/-!
# R90 · S6 — CARD (G1) «E1-DISCHARGE», FILE 1b: THE REDUCTION OF THE TYPE-(1) ELLIPTIC κ-IDENTITY (E1) TO THE TWO UNIT-LEVEL IDENTITIES (U0), (U1)
# (`Theorems/R90S6EllipticIdentityTypeOneReduction.lean`)

Cell `hodgecm-mathlib`, crux H413 (`stmt-HodgeConjecture-24833`), route of record `HCCMUnconditional`; programme R90-TF, section S6 (base `R90-C14`), seat
R90-C14-p02 (g3); card (G1) «E1-DISCHARGE» (dealer R90-C14-plan (g2), R90 bus 2026-09-05T03:03:11Z), census 7afcecd4 §0 ADOPTED AS RECORD 03:09:36Z.
Target of record = typ1 (g3)'s (E1) `delta_mul_kappaSum_ncard_displaced_flicker_eq_sum_xiHCoeff_mul_ncard_displaced_two` (sheet v2.3 `4c174fca74d7a58a` :191;
conclusion bytes = v2.1 `2c118530033c6343` :180–:206, unchanged).

THE MATHEMATICS (census §0).  Write `V₀ᵢ = #Fix_{γᵢ}(U₃ ⧸ K₀)` (hyperspecial fixed vertices of the Flicker literal `γᵢ`), `V₁ᵢ = #Fix_{γᵢ}(U₃ ⧸ K₁)` (special fixed vertices),
`Φ = #Fix_{X₂}(δ₁)` (ALL fixed vertices of the `{0,2}`-compression `δ₁` on the `(q+1)`-regular tree `X₂`), `Δ = (−q)^{log|(b−a)(b−c)|}`, `Σ± Xᵢ = X₁ + X₂ − X₃ − X₄`.
Every shell of (E1) is a function of these numbers: G side ★ FILE 1a §3b (`S′_{2n+1} + q^{4n}(V₀+V₁) = q^{4n}((q+1)V₁+1)`, `S′_{2(n+1)} + q^{4n+1}(V₀+V₁) =
q^{4n+1}((q³+1)V₀+1)`, `S′₀ = V₀`); H side: by ★ Transport the two H-sums of (E1) add up to `Σ_k xiHCoeff q m k · T(k)`, `T(k)` the TOTAL shell of `δ₁` (★ FILE 1a §3),
and ★ FILE 1a §2 gives `RHS(m) = (q²−1)q^{2(m−1)}Φ + ((q²−1)q^{2m−3}·[m even ? −1 : 0] + (−1)^m q^{2m−1})·T(1)` with `T(1) + 2Φ = (q+1)Φ + 2`.  A two-line computation per
parity of `m` shows **(E1)(m) for every `m` ⟸ (U0) `Δ·Σ±V₀ᵢ = Φ` ∧ (U1) `Δ·Σ±V₁ᵢ = Φ − 2`** ((U0) is (E1)(0); (U1) ⟺ (E1)(1) given (U0); `m = 2` and the E1-ANCHOR balance
`hD` cost nothing beyond ★ Transport — census §0, dealer record 03:09:36Z): `m = 2(n+1)`: `LHS − RHS = c q³·(U0) − c·(U1) − c·(T1)`, `c = q^{4n+1}`; `m = 2n+1`:
`LHS − RHS = −c·(U0) + c q·(U1) + c q·(T1)`, `c = q^{4n}` (as `linear_combination`s).
* HEAD **`delta_mul_kappaSum_ncard_displaced_flicker_eq_sum_xiHCoeff_mul_ncard_displaced_two_of_unitLevels`**: (E1)'s conclusion BYTES VERBATIM for every `m`, from (U0) ∧ (U1),
  in (E1)'s letters plus the ruling-(Q2) letters `g₁ hg₁`, `hfin₀ᵢ hfin₁ᵢ` (`i = 1…4`), `x₀ hx₀ hloc hreg` — the `Fintype`-free route: the fixed vertex of each literal is read off
  ★ frames A (`1·K₀ ∈ Fix(t_1)`, `w₀·K₁ ∈ Fix(t_ϖ)`), the `X₂`-side finiteness off ★ HF1 A3; no `horb`, no section `r`, NO FRAME LETTER (the (Q1) a₀-frame enters only the
  per-regime VALUE files that pay (U0), (U1)).
HONEST LABEL: a reduction (bookkeeping over ★ files); (U0) = the unit FL in tree-count letters and (U1) = its special-level twin remain to be paid per regime (R-III: FILE 2
`R90S6EllipticIdentityTypeOneSeparated`; deep regimes: FILE 0 ∕ R2M ∕ FLSUM, census §2); count-neutral until (E1) v2.3 consumes it.  HC_CM is proved only modulo the 7
printed citations (2 remaining named inputs: hLiu418 = stmt-HodgeConjecture-24832, h413 = stmt-HodgeConjecture-24833) until rung 0 closes; REL ≠ ★ ≠ BUILT.

## References
* [Rogawski1990] J. D. Rogawski, *Automorphic Representations of Unitary Groups in Three Variables*, Ann. of Math. Stud. 123 (1990): §4.9 Prop. 4.9.1 (b) pp. 54–55
  (the fundamental lemma for `(U(3), U(2)×U(1))`), Lemma 4.9.3 p. 56, §3.5–3.6 pp. 29–32.
* [Flicker1998UnitaryFL] Y. Z. Flicker, *Elementary proof of the fundamental lemma for a unitary group*, Canad. J. Math. 50 (1998): §2 Prop. 3 pp. 78–79, §6 p. 95.
* [LabesseLanglands1979] J.-P. Labesse, R. P. Langlands, *L-indistinguishability for SL(2)*, Canad. J. Math. 31 (1979), §§2–3.
* [Kottwitz1988] R. E. Kottwitz, *Tamagawa numbers*, Ann. of Math. 127 (1988), §2.
* [Serre1980Trees] J.-P. Serre, *Trees* (1980), I.6.4 Prop. 24, II.1.1.
* [Macdonald1971] I. G. Macdonald, *Spherical Functions on a Group of p-adic Type* (1971), Ch. V §3.
-/


set_option autoImplicit false
-- the mandated namespace repeats the single-problem summit's segment (`HodgeConjecture.HodgeConjecture`)
set_option linter.dupNamespace false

===

* Work order: Everything in the data above should be output exactly as it stands.

* Solution to this problem:
/-!
# R90 · S6 — CARD (G1) «E1-DISCHARGE», FILE 1b: THE REDUCTION OF THE TYPE-(1) ELLIPTIC κ-IDENTITY (E1) TO THE TWO UNIT-LEVEL IDENTITIES (U0), (U1)
# (`Theorems/R90S6EllipticIdentityTypeOneReduction.lean`)

Cell `hodgecm-mathlib`, crux H413 (`stmt-HodgeConjecture-24833`), route of record `HCCMUnconditional`; programme R90-TF, section S6 (base `R90-C14`), seat
R90-C14-p02 (g3); card (G1) «E1-DISCHARGE» (dealer R90-C14-plan (g2), R90 bus 2026-09-05T03:03:11Z), census 7afcecd4 §0 ADOPTED AS RECORD 03:09:36Z.
Target of record = typ1 (g3)'s (E1) `delta_mul_kappaSum_ncard_displaced_flicker_eq_sum_xiHCoeff_mul_ncard_displaced_two` (sheet v2.3 `4c174fca74d7a58a` :191;
conclusion bytes = v2.1 `2c118530033c6343` :180–:206, unchanged).

THE MATHEMATICS (census §0).  Write `V₀ᵢ = #Fix_{γᵢ}(U₃ ⧸ K₀)` (hyperspecial fixed vertices of the Flicker literal `γᵢ`), `V₁ᵢ = #Fix_{γᵢ}(U₃ ⧸ K₁)` (special fixed vertices),
`Φ = #Fix_{X₂}(δ₁)` (ALL fixed vertices of the `{0,2}`-compression `δ₁` on the `(q+1)`-regular tree `X₂`), `Δ = (−q)^{log|(b−a)(b−c)|}`, `Σ± Xᵢ = X₁ + X₂ − X₃ − X₄`.
Every shell of (E1) is a function of these numbers: G side ★ FILE 1a §3b (`S′_{2n+1} + q^{4n}(V₀+V₁) = q^{4n}((q+1)V₁+1)`, `S′_{2(n+1)} + q^{4n+1}(V₀+V₁) =
q^{4n+1}((q³+1)V₀+1)`, `S′₀ = V₀`); H side: by ★ Transport the two H-sums of (E1) add up to `Σ_k xiHCoeff q m k · T(k)`, `T(k)` the TOTAL shell of `δ₁` (★ FILE 1a §3),
and ★ FILE 1a §2 gives `RHS(m) = (q²−1)q^{2(m−1)}Φ + ((q²−1)q^{2m−3}·[m even ? −1 : 0] + (−1)^m q^{2m−1})·T(1)` with `T(1) + 2Φ = (q+1)Φ + 2`.  A two-line computation per
parity of `m` shows **(E1)(m) for every `m` ⟸ (U0) `Δ·Σ±V₀ᵢ = Φ` ∧ (U1) `Δ·Σ±V₁ᵢ = Φ − 2`** ((U0) is (E1)(0); (U1) ⟺ (E1)(1) given (U0); `m = 2` and the E1-ANCHOR balance
`hD` cost nothing beyond ★ Transport — census §0, dealer record 03:09:36Z): `m = 2(n+1)`: `LHS − RHS = c q³·(U0) − c·(U1) − c·(T1)`, `c = q^{4n+1}`; `m = 2n+1`:
`LHS − RHS = −c·(U0) + c q·(U1) + c q·(T1)`, `c = q^{4n}` (as `linear_combination`s).
* HEAD **`delta_mul_kappaSum_ncard_displaced_flicker_eq_sum_xiHCoeff_mul_ncard_displaced_two_of_unitLevels`**: (E1)'s conclusion BYTES VERBATIM for every `m`, from (U0) ∧ (U1),
  in (E1)'s letters plus the ruling-(Q2) letters `g₁ hg₁`, `hfin₀ᵢ hfin₁ᵢ` (`i = 1…4`), `x₀ hx₀ hloc hreg` — the `Fintype`-free route: the fixed vertex of each literal is read off
  ★ frames A (`1·K₀ ∈ Fix(t_1)`, `w₀·K₁ ∈ Fix(t_ϖ)`), the `X₂`-side finiteness off ★ HF1 A3; no `horb`, no section `r`, NO FRAME LETTER (the (Q1) a₀-frame enters only the
  per-regime VALUE files that pay (U0), (U1)).
HONEST LABEL: a reduction (bookkeeping over ★ files); (U0) = the unit FL in tree-count letters and (U1) = its special-level twin remain to be paid per regime (R-III: FILE 2
`R90S6EllipticIdentityTypeOneSeparated`; deep regimes: FILE 0 ∕ R2M ∕ FLSUM, census §2); count-neutral until (E1) v2.3 consumes it.  HC_CM is proved only modulo the 7
printed citations (2 remaining named inputs: hLiu418 = stmt-HodgeConjecture-24832, h413 = stmt-HodgeConjecture-24833) until rung 0 closes; REL ≠ ★ ≠ BUILT.

## References
* [Rogawski1990] J. D. Rogawski, *Automorphic Representations of Unitary Groups in Three Variables*, Ann. of Math. Stud. 123 (1990): §4.9 Prop. 4.9.1 (b) pp. 54–55
  (the fundamental lemma for `(U(3), U(2)×U(1))`), Lemma 4.9.3 p. 56, §3.5–3.6 pp. 29–32.
* [Flicker1998UnitaryFL] Y. Z. Flicker, *Elementary proof of the fundamental lemma for a unitary group*, Canad. J. Math. 50 (1998): §2 Prop. 3 pp. 78–79, §6 p. 95.
* [LabesseLanglands1979] J.-P. Labesse, R. P. Langlands, *L-indistinguishability for SL(2)*, Canad. J. Math. 31 (1979), §§2–3.
* [Kottwitz1988] R. E. Kottwitz, *Tamagawa numbers*, Ann. of Math. 127 (1988), §2.
* [Serre1980Trees] J.-P. Serre, *Trees* (1980), I.6.4 Prop. 24, II.1.1.
* [Macdonald1971] I. G. Macdonald, *Spherical Functions on a Group of p-adic Type* (1971), Ch. V §3.
-/


set_option autoImplicit false
-- the mandated namespace repeats the single-problem summit's segment (`HodgeConjecture.HodgeConjecture`)
set_option linter.dupNamespace false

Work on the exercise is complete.